El palangrero gallego Virxe da Blanca no siempre fue un palangrero. Hasta hace dos años, de hecho, se dedicaba a la costera del bonito, pero el armador, descontento con los resultados de esta pesquería, decidió convertir el barco, con base en Burela, y lanzarse a capturar quenllas en Gran Sol. Por ahí anda estos días, con sus trece tripulantes, pero desde ayer permanece retenido por las autoridades irlandesas en el puerto de Castletown, en el sur del país, sospechoso de practicar finning: cercenar las aletas del cuerpo. Las flotas asiáticas lo hacen, para quedarse con las primeras y desprenderse del segundo tirándolo por la borda.

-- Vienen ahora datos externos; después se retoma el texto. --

/-- `π₁ ∘ Du = 0` when `π₁ ∘ u = 0`. [folklore] -/
theorem apply_fderiv_eq_zero_of_comp_eq_zero (hu : ContDiff ℝ ∞ u) (hπu : ∀ k, π₁ (u k) = 0)
    (k w : K) : π₁ (fderiv ℝ u k w) = 0 := by
  have hd : HasFDerivAt u (fderiv ℝ u k) k :=
    (hu.differentiable (by simp)).differentiableAt.hasFDerivAt
  have h1 : HasFDerivAt (fun y => π₁ (u y)) (π₁.comp (fderiv ℝ u k)) k := π₁.hasFDerivAt.comp k hd
  have h0 : (fun y => π₁ (u y)) = fun _ => (0 : K) := funext hπu
  have h2 : fderiv ℝ (fun y => π₁ (u y)) k w = 0 := by
    rw [h0]
    simp
  rw [h1.fderiv] at h2
  simpa using h2

/-- `π₁ (Φ(t, k)) = k`. [folklore] -/
theorem apply_pi_graphHomotopy (hπι : ∀ k, π₁ (ι k) = k) (hπu : ∀ k, π₁ (u k) = 0)
    (z : ℝ × K) : π₁ (graphHomotopy ι u z) = z.2 := by
  simp [graphHomotopy_apply, hπι, hπu]

/-- The graph homotopy is injective on `{u ≠ 0}` (in the `K`-variable). [folklore] -/
theorem injOn_graphHomotopy (hπι : ∀ k, π₁ (ι k) = k) (hπu : ∀ k, π₁ (u k) = 0) :
    InjOn (graphHomotopy ι u) {z : ℝ × K | u z.2 ≠ 0} := by
  intro z hz z' hz' h
  have h2 : z.2 = z'.2 := by
    have := congrArg π₁ h
    rwa [apply_pi_graphHomotopy ι π₁ hπι hπu, apply_pi_graphHomotopy ι π₁ hπι hπu] at this
  have h1 : z.1 = z'.1 := by
    have h' : z.1 • u z.2 = z'.1 • u z.2 := by
      have := h
      simp only [graphHomotopy_apply, ← h2] at this
      exact add_left_cancel this
    rw [← sub_eq_zero, ← sub_smul] at h'
    exact sub_eq_zero.1 ((smul_eq_zero.1 h').resolve_right hz)
  exact Prod.ext h1 h2

/-- The differential of the graph homotopy is injective where `u ≠ 0`. [folklore] -/
theorem injective_fderiv_graphHomotopy (hu : ContDiff ℝ ∞ u) (hπι : ∀ k, π₁ (ι k) = k)
    (hπu : ∀ k, π₁ (u k) = 0) {z : ℝ × K} (hz : u z.2 ≠ 0) :
    Injective (fderiv ℝ (graphHomotopy ι u) z) := by
  rw [(hasFDerivAt_graphHomotopy ι hu z).fderiv]
  intro a b h
  have key : ∀ c : ℝ × K, (ι.comp (ContinuousLinearMap.snd ℝ ℝ K) +
      (z.1 • (fderiv ℝ u z.2).comp (ContinuousLinearMap.snd ℝ ℝ K) +
        (ContinuousLinearMap.fst ℝ ℝ K).smulRight (u z.2))) c =
      ι c.2 + (z.1 • fderiv ℝ u z.2 c.2 + c.1 • u z.2) := fun c => by
    simp
  rw [key, key] at h
  have h2 : a.2 = b.2 := by
    have := congrArg π₁ h
    simpa [hπι, hπu, apply_fderiv_eq_zero_of_comp_eq_zero π₁ hu hπu] using this
  have h1 : a.1 = b.1 := by
    rw [h2] at h
    have h' : a.1 • u z.2 = b.1 • u z.2 := by
      have := add_left_cancel h
      exact add_left_cancel this
    rw [← sub_eq_zero, ← sub_smul] at h'
    exact sub_eq_zero.1 ((smul_eq_zero.1 h').resolve_right hz)
  exact Prod.ext h1 h2

/-- The explicit left inverse `ℓ(y) = (⟪y − ι π₁ y, u(π₁ y)⟫ / ‖u(π₁ y)‖², π₁ y)` of the affine
homotopy (off `u ∘ π₁ = 0`). [folklore] -/
def graphHomotopyInv (u : K → V) (y : V) : ℝ × K :=
  (⟪y - ι (π₁ y), u (π₁ y)⟫_ℝ / ‖u (π₁ y)‖ ^ 2, π₁ y)

/-- `ℓ (Φ z) = z` whenever `u z.2 ≠ 0`. [folklore] -/
theorem graphHomotopyInv_apply (hπι : ∀ k, π₁ (ι k) = k) (hπu : ∀ k, π₁ (u k) = 0)
    {z : ℝ × K} (hz : u z.2 ≠ 0) : graphHomotopyInv ι π₁ u (graphHomotopy ι u z) = z := by
  have hπ := apply_pi_graphHomotopy ι π₁ hπι hπu z
  have hne : ‖u z.2‖ ^ 2 ≠ 0 := pow_ne_zero 2 (norm_ne_zero_iff.2 hz)
  have hπ' : π₁ (ι z.2 + z.1 • u z.2) = z.2 := by simpa [graphHomotopy_apply] using hπ
  refine Prod.ext ?_ ?_
  · simp only [graphHomotopyInv, graphHomotopy_apply, hπ', add_sub_cancel_left,
      real_inner_smul_left, real_inner_self_eq_norm_sq]
    field_simp
  · simp only [graphHomotopyInv, hπ]

/-- `ℓ` is smooth near every point `y` with `u (π₁ y) ≠ 0`. [folklore] -/
theorem contDiffAt_graphHomotopyInv (hu : ContDiff ℝ ∞ u) {y : V} (hy : u (π₁ y) ≠ 0) :
    ContDiffAt ℝ ∞ (graphHomotopyInv ι π₁ u) y := by
  have h1 : ContDiff ℝ ∞ fun y : V => u (π₁ y) := hu.comp π₁.contDiff
  have hnum : ContDiff ℝ ∞ fun y : V => ⟪y - ι (π₁ y), u (π₁ y)⟫_ℝ :=
    (contDiff_id.sub (ι.contDiff.comp π₁.contDiff)).inner ℝ h1
  have hden : ContDiff ℝ ∞ fun y : V => ‖u (π₁ y)‖ ^ 2 := by
    simp_rw [← real_inner_self_eq_norm_sq]
    exact h1.inner ℝ h1
  have hne : ‖u (π₁ y)‖ ^ 2 ≠ 0 := pow_ne_zero 2 (norm_ne_zero_iff.2 hy)
  exact (hnum.contDiffAt.div hden.contDiffAt hne).prodMk π₁.contDiff.contDiffAt

end Immersion

/-! ### Tangent cones of the swept surface -/

section Tangent

variable {K : Type*} [NormedAddCommGroup K] [InnerProductSpace ℝ K] [FiniteDimensional ℝ K]
  [MeasurableSpace K] [BorelSpace K]
  {V : Type*} [NormedAddCommGroup V] [InnerProductSpace ℝ V] [FiniteDimensional ℝ V]
  [MeasurableSpace V] [BorelSpace V] {n : ℕ}
  (ι : K →L[ℝ] V) (π₁ : V →L[ℝ] K) {u : K → V}

/-- The good parameter set `A = (0,1) × {u ≠ 0}`. [folklore] -/
def goodSet (u : K → V) : Set (ℝ × K) := Ioo (0 : ℝ) 1 ×ˢ {k | u k ≠ 0}

omit [InnerProductSpace ℝ K] [FiniteDimensional ℝ K] [MeasurableSpace K] [BorelSpace K]
  [InnerProductSpace ℝ V] [FiniteDimensional ℝ V] [MeasurableSpace V] [BorelSpace V] in
/-- `A` is open. [folklore] -/
theorem isOpen_goodSet [NormedSpace ℝ V] (hu : Continuous u) : IsOpen (goodSet u) :=
  isOpen_Ioo.prod (isOpen_ne_fun hu continuous_const)

omit [InnerProductSpace ℝ K] [FiniteDimensional ℝ K] [MeasurableSpace K] [BorelSpace K]
  [InnerProductSpace ℝ V] [FiniteDimensional ℝ V] [MeasurableSpace V] [BorelSpace V] in
/-- `A` is bounded when `u` has compact support. [folklore] -/
theorem isBounded_goodSet [NormedSpace ℝ V] (hus : HasCompactSupport u) :
    Bornology.IsBounded (goodSet u) := by
  refine (Metric.isBounded_Ioo 0 1).prod (hus.isBounded.subset fun k hk => ?_)
  exact subset_tsupport _ (Function.mem_support.2 hk)

omit [InnerProductSpace ℝ K] [FiniteDimensional ℝ K] [MeasurableSpace K] [BorelSpace K]
  [InnerProductSpace ℝ V] [FiniteDimensional ℝ V] [MeasurableSpace V] [BorelSpace V] in
/-- `A ⊆ [0,1] × spt u`. [folklore] -/
theorem goodSet_subset [NormedSpace ℝ V] : goodSet u ⊆ Icc (0 : ℝ) 1 ×ˢ tsupport u :=
  Set.prod_mono Ioo_subset_Icc_self fun _ hk => subset_tsupport _ (Function.mem_support.2 hk)

omit [FiniteDimensional ℝ V] in
/-- **The approximate tangent cone of the swept surface is the tangent space**: for `z` in the
good set, `Tan^{n+1}(𝓗^{n+1} ⌞ Φ(A), Φ z) = im DΦ(z)`. [cite: Federer1969, 3.2.19] -/
theorem approxTangentCone_graphHomotopy_eq (e : OrthonormalBasis (Fin n) ℝ K)
    (hu : ContDiff ℝ ∞ u) (hπι : ∀ k, π₁ (ι k) = k) (hπu : ∀ k, π₁ (u k) = 0)
    {z : ℝ × K} (hz : z ∈ goodSet u) :
    approxTangentCone (n + 1)
        ((μHE[n + 1] : Measure V).restrict (graphHomotopy ι u '' goodSet u))
        (graphHomotopy ι u z) = Set.range (fderiv ℝ (graphHomotopy ι u) z) := by
  set Φ := graphHomotopy ι u with hΦdef
  have hΦ : ContDiff ℝ ∞ Φ := contDiff_graphHomotopy ι hu
  have huz : u z.2 ≠ 0 := hz.2
  -- the Euclidean parameter space
  set L₂ : WithLp 2 (ℝ × K) ≃L[ℝ] ℝ × K := WithLp.prodContinuousLinearEquiv 2 ℝ ℝ K with hL₂
  have hL₂_apply : ∀ w, L₂ w = ofLp w := fun w => rfl
  have hfin : finrank ℝ (WithLp 2 (ℝ × K)) = n + 1 := finrank_withLp_real_prod e
  set g : WithLp 2 (ℝ × K) → V := fun w => Φ (L₂ w) with hg
  set t : WithLp 2 (ℝ × K) := L₂.symm z with ht
  have hLt : L₂ t = z := L₂.apply_symm_apply z
  have hgt : g t = Φ z := by simp only [hg, hLt]
  have hgc : ContDiff ℝ ∞ g := hΦ.comp L₂.contDiff
  have hgd : HasFDerivAt g ((fderiv ℝ Φ z).comp (L₂ : WithLp 2 (ℝ × K) →L[ℝ] ℝ × K)) t := by
    have h := ((hΦ.differentiable (by simp)).differentiableAt (x := L₂ t)).hasFDerivAt.comp t
      L₂.hasFDerivAt
    rwa [hLt] at h
  -- the local inverse and its Lipschitz extension
  set ℓ₀ := graphHomotopyInv ι π₁ u with hℓ₀
  have hy0 : u (π₁ (Φ z)) ≠ 0 := by rwa [hΦdef, apply_pi_graphHomotopy ι π₁ hπι hπu]
  have hℓ₀d : ContDiffAt ℝ ∞ ℓ₀ (Φ z) := contDiffAt_graphHomotopyInv ι π₁ hu hy0
  have h1le : (1 : WithTop ℕ∞) ≤ ((⊤ : ℕ∞) : WithTop ℕ∞) := by exact_mod_cast le_top
  obtain ⟨Kℓ, T₀, hT₀, hℓ₀L⟩ := (hℓ₀d.of_le h1le).exists_lipschitzOnWith
  obtain ⟨ℓ₁, hℓ₁L, hℓ₁eq⟩ := hℓ₀L.extend_finite_dimension
  set ℓ : V → WithLp 2 (ℝ × K) := fun y => L₂.symm (ℓ₁ y) with hℓ
  have hℓL : LipschitzWith (max (‖(L₂.symm : ℝ × K →L[ℝ] WithLp 2 (ℝ × K))‖₊ *
      (lipschitzExtensionConstant (ℝ × K) * Kℓ)) 1) ℓ :=
    ((L₂.symm : ℝ × K →L[ℝ] WithLp 2 (ℝ × K)).lipschitz.comp hℓ₁L).weaken (le_max_left _ _)
  have hKpos : 0 < max (‖(L₂.symm : ℝ × K →L[ℝ] WithLp 2 (ℝ × K))‖₊ *
      (lipschitzExtensionConstant (ℝ × K) * Kℓ)) 1 := lt_max_of_lt_right one_pos
  -- the neighbourhood `W` of `t`
  obtain ⟨Lg, W₀, hW₀, hgL⟩ := ((hgc.contDiffAt (x := t)).of_le h1le).exists_lipschitzOnWith
  have hAo : IsOpen (goodSet u) := isOpen_goodSet hu.continuous
  set W : Set (WithLp 2 (ℝ × K)) := W₀ ∩ L₂ ⁻¹' (goodSet u ∩ Φ ⁻¹' T₀) with hW
  have hWn : W ∈ 𝓝 t := by
    refine inter_mem hW₀ (L₂.continuous.continuousAt.preimage_mem_nhds ?_)
    rw [hLt]
    exact inter_mem (hAo.mem_nhds hz) (hΦ.continuous.continuousAt.preimage_mem_nhds hT₀)
  have hgW : LipschitzOnWith Lg g W := hgL.mono inter_subset_left
  have hℓg : ∀ s ∈ W, ℓ (g s) = s := by
    intro s hs
    have hsA : L₂ s ∈ goodSet u := hs.2.1
    have hsT : Φ (L₂ s) ∈ T₀ := hs.2.2
    simp only [hℓ, hg]
    rw [← hℓ₁eq hsT, hℓ₀, hΦdef, graphHomotopyInv_apply ι π₁ hπι hπu hsA.2]
    exact L₂.symm_apply_apply s
  have hC : g '' W ⊆ Φ '' goodSet u := by
    rintro _ ⟨s, hs, rfl⟩
    exact ⟨L₂ s, hs.2.1, rfl⟩
  have hCm : MeasurableSet (Φ '' goodSet u) :=
    hAo.measurableSet.image_of_continuousOn_injOn hΦ.continuous.continuousOn
      ((injOn_graphHomotopy ι π₁ hπι hπu).mono fun z hz => hz.2)
  -- the level set `F y = y - Φ (ℓ₀ y)`
  set F : V → V := fun y => y - Φ (ℓ₀ y) with hF
  have hℓ₀z : ℓ₀ (Φ z) = z := graphHomotopyInv_apply ι π₁ hπι hπu huz
  have hFd : HasFDerivAt F (ContinuousLinearMap.id ℝ V -
      (fderiv ℝ Φ z).comp (fderiv ℝ ℓ₀ (Φ z))) (g t) := by
    rw [hgt]
    have h1 : HasFDerivAt ℓ₀ (fderiv ℝ ℓ₀ (Φ z)) (Φ z) :=
      (hℓ₀d.differentiableAt (by simp)).hasFDerivAt
    have h2 : HasFDerivAt Φ (fderiv ℝ Φ (ℓ₀ (Φ z))) (ℓ₀ (Φ z)) :=
      ((hΦ.differentiable (by simp)).differentiableAt).hasFDerivAt
    have h3 := h2.comp (Φ z) h1
    rw [hℓ₀z] at h3
    exact (hasFDerivAt_id (Φ z)).sub h3
  have hCU : Φ '' goodSet u ∩ univ ⊆ {y | F y = F (g t)} := by
    rintro _ ⟨⟨z', hz', rfl⟩, -⟩
    simp only [mem_setOf_eq, hF, hgt, hℓ₀]
    rw [hΦdef, graphHomotopyInv_apply ι π₁ hπι hπu hz'.2, graphHomotopyInv_apply ι π₁ hπι hπu huz,
      sub_self, sub_self]
  have hker : ∀ y, (ContinuousLinearMap.id ℝ V - (fderiv ℝ Φ z).comp (fderiv ℝ ℓ₀ (Φ z))) y = 0 →
      y ∈ Set.range ((fderiv ℝ Φ z).comp (L₂ : WithLp 2 (ℝ × K) →L[ℝ] ℝ × K)) := by
    intro y hy
    rw [_root_.sub_apply, sub_eq_zero] at hy
    refine ⟨L₂.symm (fderiv ℝ ℓ₀ (Φ z) y), ?_⟩
    simp only [ContinuousLinearMap.coe_comp, ContinuousLinearEquiv.coe_coe, Function.comp_apply,
      ContinuousLinearEquiv.apply_symm_apply]
    exact hy.symm
  have key := approxTangentCone_eq_range_fderiv_of_lipschitz (G := V) hKpos hℓL hWn hgW hℓg hgd hC
    hCm MeasurableSet.univ univ_mem hFd hCU hker
  rw [hfin, hgt] at key
  rw [key]
  -- `range (DΦ z ∘ L₂) = range (DΦ z)`
  ext y
  constructor
  · rintro ⟨w, rfl⟩
    exact ⟨L₂ w, rfl⟩
  · rintro ⟨c, rfl⟩
    exact ⟨L₂.symm c, by simp⟩

end Tangent

/-! ### The homotopy current is a rectifiable current -/

section Current

variable {K : Type*} [NormedAddCommGroup K] [InnerProductSpace ℝ K] [FiniteDimensional ℝ K]
  [MeasurableSpace K] [BorelSpace K]
  {V : Type*} [NormedAddCommGroup V] [InnerProductSpace ℝ V] [FiniteDimensional ℝ V]
  [MeasurableSpace V] [BorelSpace V] {n : ℕ}
  (ι : K →L[ℝ] V) (π₁ : V →L[ℝ] K) {u : K → V}

omit [InnerProductSpace ℝ V] [FiniteDimensional ℝ V] [MeasurableSpace V] [BorelSpace V] in
/-- **From the slab to the good set**: an integrand vanishing where `u = 0` integrates over
`(vol ⌞ [0,1]) × vol` as over the good set `(0,1) × {u ≠ 0}`. [folklore] -/
theorem integral_slab_eq_setIntegral_goodSet [NormedSpace ℝ V]
    {F : ℝ × K → ℝ} (hF : ∀ z : ℝ × K, u z.2 = 0 → F z = 0) :
    ∫ z, F z ∂(((volume : Measure ℝ).restrict (Icc 0 1)).prod (volume : Measure K)) =
      ∫ z in goodSet u, F z ∂((volume : Measure ℝ).prod (volume : Measure K)) := by
  have h1 : ((volume : Measure ℝ).restrict (Icc 0 1)).prod (volume : Measure K) =
      ((volume : Measure ℝ).prod (volume : Measure K)).restrict (Icc (0 : ℝ) 1 ×ˢ univ) := by
    conv_lhs => rw [← Measure.restrict_univ (μ := (volume : Measure K))]
    rw [Measure.prod_restrict]
  rw [h1]
  -- `[0,1] × K` and `(0,1) × K` differ by a null set
  have hnull : ((volume : Measure ℝ).prod (volume : Measure K))
      ((Icc (0 : ℝ) 1 ×ˢ (univ : Set K)) \ (Ioo (0 : ℝ) 1 ×ˢ (univ : Set K))) = 0 := by
    have hsub : (Icc (0 : ℝ) 1 ×ˢ (univ : Set K)) \ (Ioo (0 : ℝ) 1 ×ˢ (univ : Set K)) ⊆
        ({0, 1} : Set ℝ) ×ˢ (univ : Set K) := by
      rintro ⟨t, k⟩ ⟨⟨ht, -⟩, h2⟩
      refine ⟨?_, mem_univ _⟩
      simp only [mem_prod, mem_univ, and_true, mem_Ioo, not_and, not_lt] at h2
      rcases eq_or_lt_of_le ht.1 with h | h
      · exact Or.inl h.symm
      · exact Or.inr (le_antisymm ht.2 (h2 h))
    refine measure_mono_null hsub ?_
    rw [Measure.prod_prod]
    have h0 : (volume : Measure ℝ) ({0, 1} : Set ℝ) = 0 :=
      (Set.toFinite _).measure_zero _
    rw [h0, zero_mul]
  have h2 : (Icc (0 : ℝ) 1 ×ˢ (univ : Set K) : Set (ℝ × K)) =ᵐ[(volume : Measure ℝ).prod volume]
      (Ioo (0 : ℝ) 1 ×ˢ (univ : Set K) : Set (ℝ × K)) := by
    refine (ae_eq_set.2 ⟨?_, hnull⟩).symm
    rw [Set.sdiff_eq_empty.2 (Set.prod_mono Ioo_subset_Icc_self le_rfl), measure_empty]
  rw [setIntegral_congr_set h2]
  refine setIntegral_eq_of_subset_of_forall_sdiff_eq_zero (measurableSet_Ioo.prod MeasurableSet.univ)
    (Set.prod_mono le_rfl (subset_univ _)) ?_
  rintro z ⟨hz, hzA⟩
  refine hF z ?_
  by_contra h
  exact hzA ⟨hz.1, h⟩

Desde que anda por esos lares, el barco superó decenas de inspecciones. Pero no la de anteayer. Y eso que, según fuentes de la armadora, siempre manipularon igual los escualos. Esto es, los guardan en las bodegas enteros -como obliga la normativa comunitaria-, aunque en las tareas de limpieza previa se retiran las conocidas como aletas anales, que, como su propio nombre indica, están en esa parte noble de la quenlla. El sector ni las considera aletas, sino un apéndice, de lo pequeñas y frágiles que son.

Pero el inspector irlandés de turno no lo ha visto tan claro y dictó una orden de inspección por posible finning, una práctica totalmente prohibida para la flota comunitaria. Para ello, el barco permanece atracado en Castletown. «Tivemos decenas de inspeccións e nunca houbo ningún problema», explicaron fuentes de la compañía armadora, quienes subrayaron que confían en que finalmente se aclare lo que consideran una confusión sobre la interpretación de la normativa.

Sergio López, gerente de la organización de productores pesqueros (OPP) de Lugo, a la que pertenece el barco, explicó que esperan que todo se aclare pronto y que el barco supere con éxito la fase de inspección en la que se encuentra. De hecho, López avanzó que la Secretaría General de Pesca ya envió un comunicado, tanto a la armadora, como a las autoridades pesqueras de Irlanda, confirmando que el modo de manipular de la quenlla a bordo del Virxe da Blanca no es finning y que es la práctica habitual en la pesquería de la quenlla.

Fuentes del Ministerio de Pesca explicaron que están aguardando a recibir el acta oficial de las autoridades irlandeses sobre el incidente para pronunciarse. De momento, subrayaron, el barco no está detenido ni acusado formalmente de ningún delito contra la normativa comunitaria de pesca.

La tripulación está compuesta por trece personas de distintas nacionalidades, y tres de ellas son gallegas.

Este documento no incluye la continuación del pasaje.